WHAT IS NEEDED -> Look below for the line holding "-- (v-1) log p ≥ log p > δ n log 2" and the line holding "have := Real.log_lt_log (by positivity) hbig". Transcribe exactly those lines and all lines between them, nothing more.

[Saved entries]
import Mathlib
import Summits.ABC.ABC.Statement
import Summits.ABC.ABC.Theorems.SoloInformedWieferich

/-!
# What `ABC` says at one prime of `2^n - 1` (solo-ABC-informed, session 3)

Companion of `Summits/ABC/ABC/Theorems/SoloInformedWieferich.lean`.  For a prime `p ∣ 2^n - 1`
write `v = v_p(2^n - 1)`; for an odd prime `p` write `e_p = ord_p(2)` and
`W(p) = v_p(2^(p-1) - 1)` (the Wieferich exponent).  Three elementary statements:

* (trivial / Liouville-type bound) `p^(v-1) · rad(2^n - 1) ≤ 2^n - 1`, hence
  `(v - 1) · log p ≤ n · log 2 - log rad(2^n - 1)` and in particular `p^{W(p)} ∣ 2^{e_p} - 1`,
  `W(p) · log p < e_p · log 2` (`soloInformed_pow_pred_mul_radical_le`,
  `soloInformed_padicValNat_two_pow_order_sub_one`, `soloInformed_wieferichExp_mul_log_lt`);
* (`ABC` on the family `(1, 2^n - 1, 2^n)`) `ABC → ∀ ε > 0, ∃ K, ∀ n, (1 - ε) · n · log 2 ≤ log rad(2^n - 1) + K`
  (`soloInformed_log_radical_mersenne_of_abc`);
* (the one-prime face) `ABC → ∀ ε > 0, ∃ K, ∀ n, ∀ p prime, p ∣ 2^n - 1 →
  (v_p(2^n - 1) - 1) · log p ≤ ε · n · log 2 + K` (`soloInformed_onePrime_of_abc`); at `n = e_p`
  this reads `(W(p) - 1) · log p ≤ ε · e_p · log 2 + K`: a Roth-type improvement — exponent `1 ↦ ε`,
  UNIFORM in `p` — of the trivial bound, and `ABC → ∀ δ > 0, ∃ N, ∀ n ≥ N, ∀ p prime,
  p ∣ 2^n - 1 → 2^(δ n) < p → v_p(2^n - 1) = 1` (`soloInformed_squarefree_above_of_abc`: under
  `ABC` the non-squarefree part of `2^n - 1` is supported on the primes below `2^{δ n}`).

No unconditional result improving the trivial bound at a single prime, uniformly in `p`, is known
to the seat (report `run/shared/lean/ideation/ABC/solo-informed/paper/paper.md`, §2.1 (F3)–(F5)).
[folklore]
-/

namespace Summit.ABC.ABC.Theorems

open Literature.NumberTheory.DiophantineGeometry UniqueFactorizationMonoid

/-! ### The trivial bound: `p^(v-1) · rad(m) ≤ m` -/

/-- For `m ≠ 0` and a prime `p`, `p ^ (v_p(m) - 1) * rad(m) ≤ m`
(write `m = p^v · m'` with `p ∤ m'`; then `rad(m) ∣ p · m'` when `v ≥ 1`). [folklore] -/
theorem soloInformed_pow_pred_mul_radical_le {m p : ℕ} (hm : m ≠ 0) (hp : p.Prime) :
    p ^ (padicValNat p m - 1) * radical m ≤ m := by
  rcases Nat.eq_zero_or_pos (padicValNat p m) with h0 | hpos
  · rw [h0]
    simpa using Nat.le_of_dvd (Nat.pos_of_ne_zero hm) (radical_dvd_self (a := m))
  -- m = p^v * m', p ∤ m'
  set v := padicValNat p m with hv
  have hfac : m.factorization p = v := by rw [hv, Nat.factorization_def m hp]
  have hdecomp : p ^ v * (m / p ^ v) = m := by
    have := Nat.ordProj_mul_ordCompl_eq_self m p
    rwa [hfac] at this
  set m' := m / p ^ v with hm'
  have hm'0 : m' ≠ 0 := by
    intro h
    rw [h, mul_zero] at hdecomp
    exact hm hdecomp.symm
  have hcop : Nat.Coprime p m' := by
    have := Nat.coprime_ordCompl hp hm
    rwa [hfac] at this
  have hcop' : Nat.Coprime (p ^ v) m' := Nat.Coprime.pow_left v hcop
  -- radical m = p * radical m'
  have hrad : radical m = p * radical m' := by
    conv_lhs => rw [← hdecomp]
    rw [radical_mul (Nat.coprime_iff_isRelPrime.mp hcop'),
      radical_pow_of_prime hp.prime hpos.ne']
    simp
  rw [hrad]
  have hradle : radical m' ≤ m' := Nat.le_of_dvd (Nat.pos_of_ne_zero hm'0) radical_dvd_self
  calc p ^ (v - 1) * (p * radical m') = p ^ (v - 1 + 1) * radical m' := by ring
    _ = p ^ v * radical m' := by rw [Nat.sub_add_cancel hpos]
    _ ≤ p ^ v * m' := Nat.mul_le_mul_left _ hradle
    _ = m := hdecomp

/-- Logarithmic form of the trivial bound on the Mersenne family: for a prime `p` and `n ≥ 1`,
`(v_p(2^n - 1) - 1) · log p + log rad(2^n - 1) ≤ n · log 2` (natural subtraction; the statement is
trivial when `p ∤ 2^n - 1`). [folklore] -/
theorem soloInformed_padicValNat_pred_mul_log_add_log_radical_le {p n : ℕ} (hp : p.Prime) (hn : 0 < n) :
    ((padicValNat p (2 ^ n - 1) - 1 : ℕ) : ℝ) * Real.log p
      + Real.log ((radical (2 ^ n - 1) : ℕ) : ℝ) ≤ n * Real.log 2 := by
  have hm : 2 ^ n - 1 ≠ 0 := by
    have := Nat.one_lt_two_pow hn.ne'
    omega
  have key := soloInformed_pow_pred_mul_radical_le hm hp
  have hp0 : (0 : ℝ) < p := by exact_mod_cast hp.pos
  have hr0 : (0 : ℝ) < ((radical (2 ^ n - 1) : ℕ) : ℝ) := by exact_mod_cast Nat.radical_pos _
  have hcast : ((p : ℝ) ^ (padicValNat p (2 ^ n - 1) - 1)) * ((radical (2 ^ n - 1) : ℕ) : ℝ)
      ≤ ((2 ^ n - 1 : ℕ) : ℝ) := by exact_mod_cast key
  have hlt : ((2 ^ n - 1 : ℕ) : ℝ) < (2 : ℝ) ^ n := by
    have h1 : 1 ≤ 2 ^ n := Nat.one_le_two_pow
    rw [Nat.cast_sub h1]; push_cast; linarith
  have hprod_pos : (0 : ℝ) < ((p : ℝ) ^ (padicValNat p (2 ^ n - 1) - 1)) * ((radical (2 ^ n - 1) : ℕ) : ℝ) := by
    positivity
  have := Real.log_le_log hprod_pos (hcast.trans hlt.le)
  rw [Real.log_mul (by positivity) hr0.ne', Real.log_pow, Real.log_pow] at this
  exact_mod_cast this

/-! ### The Wieferich exponent and the order of `2` -/

/-- For an odd prime `p`, the Wieferich exponent is read off at the order of `2`:
`v_p(2^(p-1) - 1) = v_p(2^(ord_p 2) - 1)` (lifting the exponent: `p - 1 = ord_p(2) · m` with
`0 < m < p`, so `p ∤ m`). [folklore] -/
theorem soloInformed_padicValNat_two_pow_order_sub_one {p : ℕ} (hp : p.Prime) (hp2 : p ≠ 2) :
    padicValNat p (2 ^ (p - 1) - 1) = padicValNat p (2 ^ orderOf (2 : ZMod p) - 1) := by
  haveI : Fact p.Prime := ⟨hp⟩
  have h2ne0 : (2 : ZMod p) ≠ 0 := by
    intro h
    have : p ∣ 2 := (ZMod.natCast_eq_zero_iff 2 p).mp (by exact_mod_cast h)
    have := (Nat.prime_dvd_prime_iff_eq hp Nat.prime_two).mp this
    exact hp2 this
  set e := orderOf (2 : ZMod p) with he
  have hediv : e ∣ p - 1 := ZMod.orderOf_dvd_card_sub_one h2ne0
  have hepos : 0 < e := by
    have h2u : IsOfFinOrder (2 : ZMod p) := by
      rw [← orderOf_pos_iff]
      have : orderOf (2 : ZMod p) ∣ p - 1 := hediv
      rcases Nat.eq_zero_or_pos (orderOf (2 : ZMod p)) with h | h
      · rw [h] at this
        have hp1 : 0 < p - 1 := by have := hp.two_le; omega
        exact absurd (Nat.eq_zero_of_zero_dvd this) hp1.ne'
      · exact h
    exact orderOf_pos_iff.mpr h2u
  obtain ⟨m, hm⟩ := hediv
  have hm0 : m ≠ 0 := by
    rintro rfl
    have := hp.two_le
    omega
  -- p ∤ m since m ≤ p - 1 < p
  have hmp : ¬ p ∣ m := by
    intro h
    have hmpos : 0 < m := Nat.pos_of_ne_zero hm0
    have hle : p ≤ m := Nat.le_of_dvd hmpos h
    have : m ≤ p - 1 := by
      calc m = 1 * m := (one_mul m).symm
        _ ≤ e * m := Nat.mul_le_mul_right m hepos
        _ = p - 1 := hm.symm
    omega
  -- p ∣ 2^e - 1
  have hpow : (2 : ZMod p) ^ e = 1 := pow_orderOf_eq_one 2
  have hdvd : p ∣ 2 ^ e - 1 := by
    have h1 : 1 ≤ 2 ^ e := Nat.one_le_two_pow
    rw [← ZMod.natCast_eq_zero_iff, Nat.cast_sub h1]
    push_cast
    rw [hpow]; ring
  have hodd : Odd p := hp.odd_of_ne_two hp2
  have hx : ¬ p ∣ 2 ^ e := by
    intro h
    have := hp.dvd_of_dvd_pow h
    exact hp2 ((Nat.prime_dvd_prime_iff_eq hp Nat.prime_two).mp this)
  have hyx : 1 < 2 ^ e := Nat.one_lt_two_pow hepos.ne'
  have key := padicValNat.pow_sub_pow (p := p) (x := 2 ^ e) (y := 1) hodd hyx hdvd hx hm0
  rw [one_pow, ← pow_mul, ← hm, padicValNat.eq_zero_of_not_dvd hmp, add_zero] at key
  exact key

/-- **Trivial (Liouville-type) bound on the Wieferich exponent.** For an odd prime `p`,
`W(p) · log p < ord_p(2) · log 2`, because `p^{W(p)} ∣ 2^{ord_p 2} - 1 < 2^{ord_p 2}`. [folklore] -/
theorem soloInformed_wieferichExp_mul_log_lt {p : ℕ} (hp : p.Prime) (hp2 : p ≠ 2) :
    (padicValNat p (2 ^ (p - 1) - 1) : ℝ) * Real.log p
      < (orderOf (2 : ZMod p) : ℝ) * Real.log 2 := by
  haveI : Fact p.Prime := ⟨hp⟩
  rw [soloInformed_padicValNat_two_pow_order_sub_one hp hp2]
  set e := orderOf (2 : ZMod p) with he
  -- e > 0 and p ∣ 2^e - 1 (as above)
  have h2ne0 : (2 : ZMod p) ≠ 0 := by
    intro h
    have : p ∣ 2 := (ZMod.natCast_eq_zero_iff 2 p).mp (by exact_mod_cast h)
    exact hp2 ((Nat.prime_dvd_prime_iff_eq hp Nat.prime_two).mp this)
  have hediv : e ∣ p - 1 := ZMod.orderOf_dvd_card_sub_one h2ne0
  have hepos : 0 < e := by
    rcases Nat.eq_zero_or_pos e with h | h
    · rw [h] at hediv
      have hp1 : 0 < p - 1 := by have := hp.two_le; omega
      exact absurd (Nat.eq_zero_of_zero_dvd hediv) hp1.ne'
    · exact h
  have hm : 2 ^ e - 1 ≠ 0 := by
    have := Nat.one_lt_two_pow hepos.ne'
    omega
  have hdvd : p ^ padicValNat p (2 ^ e - 1) ∣ 2 ^ e - 1 := pow_padicValNat_dvd
  have hle : p ^ padicValNat p (2 ^ e - 1) ≤ 2 ^ e - 1 := Nat.le_of_dvd (Nat.pos_of_ne_zero hm) hdvd
  have hlt : p ^ padicValNat p (2 ^ e - 1) < 2 ^ e := by
    have : 2 ^ e - 1 < 2 ^ e := Nat.sub_lt (by positivity) one_pos
    omega
  have hcast : ((p : ℝ)) ^ padicValNat p (2 ^ e - 1) < (2 : ℝ) ^ e := by exact_mod_cast hlt
  have hp0 : (0 : ℝ) < p := by exact_mod_cast hp.pos
  have := Real.log_lt_log (by positivity) hcast
  rwa [Real.log_pow, Real.log_pow] at this

/-! ### `ABC` on the family `(1, 2^n - 1, 2^n)` -/

/-- **`ABC` ⟹ the radical of `2^n - 1` has exponential size `2^{(1-ε)n}`.**
`ABC → ∀ ε > 0, ∃ K, ∀ n ≥ 1, (1 - ε) · n · log 2 ≤ log rad(2^n - 1) + K`. (From
`2^n < C · (2 rad)^{1+ε}` and `1/(1+ε) ≥ 1 - ε`.) Unconditionally only
`log rad(2^n - 1) ≫ (log n)`-type and Stewart-type bounds are known. [folklore] -/
theorem soloInformed_log_radical_mersenne_of_abc (h : _root_.ABC) :
    ∀ ε : ℝ, 0 < ε → ∃ K : ℝ, ∀ n : ℕ, 0 < n →
      (1 - ε) * n * Real.log 2 ≤ Real.log ((radical (2 ^ n - 1) : ℕ) : ℝ) + K := by
  intro ε hε
  obtain ⟨C, hC, hC'⟩ := (_root_.ABC_iff.mp h) ε hε
  refine ⟨Real.log C + (1 + ε) * Real.log 2, fun n hn => ?_⟩
  have h1 := hC' 1 (2 ^ n - 1) (2 ^ n) (soloInformed_isABCTriple_mersenne hn)
  set r : ℝ := ((radical (2 ^ n - 1) : ℕ) : ℝ) with hr
  have hr0 : 0 < r := by rw [hr]; exact_mod_cast Nat.radical_pos _
  have hradle : ((rad 1 (2 ^ n - 1) (2 ^ n) : ℕ) : ℝ) ≤ 2 * r := by
    rw [hr]; exact_mod_cast soloInformed_rad_mersenne_le hn
  have hR0 : (0 : ℝ) ≤ ((rad 1 (2 ^ n - 1) (2 ^ n) : ℕ) : ℝ) := by positivity
  have h2 : ((2 : ℝ)) ^ n < C * (2 * r) ^ (1 + ε) := by
    calc ((2 : ℝ)) ^ n = ((2 ^ n : ℕ) : ℝ) := by push_cast; ring
      _ < C * ((rad 1 (2 ^ n - 1) (2 ^ n) : ℕ) : ℝ) ^ (1 + ε) := h1
      _ ≤ C * (2 * r) ^ (1 + ε) := by gcongr
  -- take logarithms
  have hlog := Real.log_lt_log (by positivity) h2
  rw [Real.log_pow, Real.log_mul hC.ne' (by positivity),
    Real.log_rpow (by positivity), Real.log_mul (by norm_num) hr0.ne'] at hlog
  -- n log 2 < log C + (1+ε)(log 2 + log r)
  have hlogr : 0 ≤ Real.log r := Real.log_nonneg (by
    rw [hr]; exact_mod_cast Nat.radical_pos _)
  have hl2 : 0 < Real.log 2 := Real.log_pos (by norm_num)
  -- (1-ε) n log 2 ≤ n log 2 - ε n log 2 ≤ ... we use (1+ε) log r ≤ log r + ε log r and
  -- ε log r ≤ ε n log 2 (since r ≤ 2^n)
  have hrle : r ≤ (2 : ℝ) ^ n := by
    have : radical (2 ^ n - 1) ≤ 2 ^ n - 1 :=
      Nat.le_of_dvd (by have := Nat.one_lt_two_pow hn.ne'; omega) radical_dvd_self
    have h' : ((radical (2 ^ n - 1) : ℕ) : ℝ) ≤ ((2 ^ n - 1 : ℕ) : ℝ) := by exact_mod_cast this
    have h'' : ((2 ^ n - 1 : ℕ) : ℝ) ≤ (2 : ℝ) ^ n := by
      rw [Nat.cast_sub Nat.one_le_two_pow]; push_cast; linarith
    rw [hr]; exact h'.trans h''
  have hlogrle : Real.log r ≤ n * Real.log 2 := by
    have := Real.log_le_log hr0 hrle
    rwa [Real.log_pow] at this
  nlinarith [hlog, hlogr, hl2, hlogrle, hε]

/-- **The one-prime face of `ABC`.** `ABC → ∀ ε > 0, ∃ K, ∀ n ≥ 1, ∀ p` prime,
`(v_p(2^n - 1) - 1) · log p ≤ ε · n · log 2 + K`. At `n = ord_p(2)` (so `p ∣ 2^n - 1` and
`v_p(2^n - 1) = W(p)` by `soloInformed_padicValNat_two_pow_order_sub_one`) this is
`(W(p) - 1) · log p ≤ ε · ord_p(2) · log 2 + K`: a Roth-type sharpening (exponent `1 ↦ ε`), uniform
in `p`, of the trivial bound `soloInformed_wieferichExp_mul_log_lt`. [folklore] -/
theorem soloInformed_onePrime_of_abc (h : _root_.ABC) :
    ∀ ε : ℝ, 0 < ε → ∃ K : ℝ, ∀ n : ℕ, 0 < n → ∀ p : ℕ, p.Prime →
      ((padicValNat p (2 ^ n - 1) - 1 : ℕ) : ℝ) * Real.log p ≤ ε * n * Real.log 2 + K := by
  intro ε hε
  obtain ⟨K, hK⟩ := soloInformed_log_radical_mersenne_of_abc h ε hε
  refine ⟨K, fun n hn p hp => ?_⟩
  have h1 := soloInformed_padicValNat_pred_mul_log_add_log_radical_le (p := p) hp hn
  have h2 := hK n hn
  linarith

/-- **Under `ABC`, the non-squarefree part of `2^n - 1` lives on small primes.**
`ABC → ∀ δ > 0, ∃ N, ∀ n ≥ N, ∀ p` prime, `p ∣ 2^n - 1 → 2^{δ n} < p → v_p(2^n - 1) = 1`.
[folklore] -/
theorem soloInformed_squarefree_above_of_abc (h : _root_.ABC) :
    ∀ δ : ℝ, 0 < δ → ∃ N : ℕ, ∀ n : ℕ, N ≤ n → ∀ p : ℕ, p.Prime → p ∣ 2 ^ n - 1 →
      (2 : ℝ) ^ (δ * n) < p → padicValNat p (2 ^ n - 1) = 1 := by
  intro δ hδ
  obtain ⟨K, hK⟩ := soloInformed_onePrime_of_abc h (δ / 2) (by positivity)
  -- choose N with K < (δ/2) N log 2
  have hl2 : 0 < Real.log 2 := Real.log_pos (by norm_num)
  obtain ⟨N, hN⟩ := exists_nat_gt (max 1 (K / (δ / 2 * Real.log 2)))
  refine ⟨N, fun n hn p hp hpd hbig => ?_⟩
  haveI : Fact p.Prime := ⟨hp⟩
  have hN1r : (1 : ℝ) < N := lt_of_le_of_lt (le_max_left _ _) hN
  have hN1 : 1 < N := by exact_mod_cast hN1r
  have hn1 : 1 ≤ n := le_trans hN1.le hn
  have hm : 2 ^ n - 1 ≠ 0 := by
    have := Nat.one_lt_two_pow (show n ≠ 0 by omega)
    omega
  have hv1 : 1 ≤ padicValNat p (2 ^ n - 1) :=
    (padicValNat_dvd_iff_le hm).mp (by simpa using hpd)
  by_contra hne
  have hv2 : 2 ≤ padicValNat p (2 ^ n - 1) := by omega
  have hmain := hK n (by omega) p hp
  -- (v-1) log p ≥ log p > δ n log 2
  have hp1 : (1 : ℝ) < p := by exact_mod_cast hp.one_lt
  have hlogp : 0 < Real.log p := Real.log_pos hp1
  have hlogp_gt : δ * n * Real.log 2 < Real.log p := by
    have := Real.log_lt_log (by positivity) hbig
    rwa [Real.log_rpow (by norm_num)] at this
  have hcast : (1 : ℝ) ≤ ((padicValNat p (2 ^ n - 1) - 1 : ℕ) : ℝ) := by
    have : 1 ≤ padicValNat p (2 ^ n - 1) - 1 := by omega
    exact_mod_cast this
  have h3 : Real.log p ≤ ((padicValNat p (2 ^ n - 1) - 1 : ℕ) : ℝ) * Real.log p := by
    nlinarith
  -- K < (δ/2) N log 2 ≤ (δ/2) n log 2
  have hKlt : K < δ / 2 * Real.log 2 * N := by
    have : K / (δ / 2 * Real.log 2) < N := lt_of_le_of_lt (le_max_right _ _) hN
    rw [div_lt_iff₀ (by positivity)] at this
    linarith
  have hNn : (N : ℝ) ≤ n := by exact_mod_cast hn
  have : δ / 2 * Real.log 2 * N ≤ δ / 2 * Real.log 2 * n := by gcongr
  nlinarith [hmain, h3, hlogp_gt, hKlt, this]

end Summit.ABC.ABC.Theorems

ANSWER TO THIS PROBLEM ->
  -- (v-1) log p ≥ log p > δ n log 2
  have hp1 : (1 : ℝ) < p := by exact_mod_cast hp.one_lt
  have hlogp : 0 < Real.log p := Real.log_pos hp1
  have hlogp_gt : δ * n * Real.log 2 < Real.log p := by
    have := Real.log_lt_log (by positivity) hbig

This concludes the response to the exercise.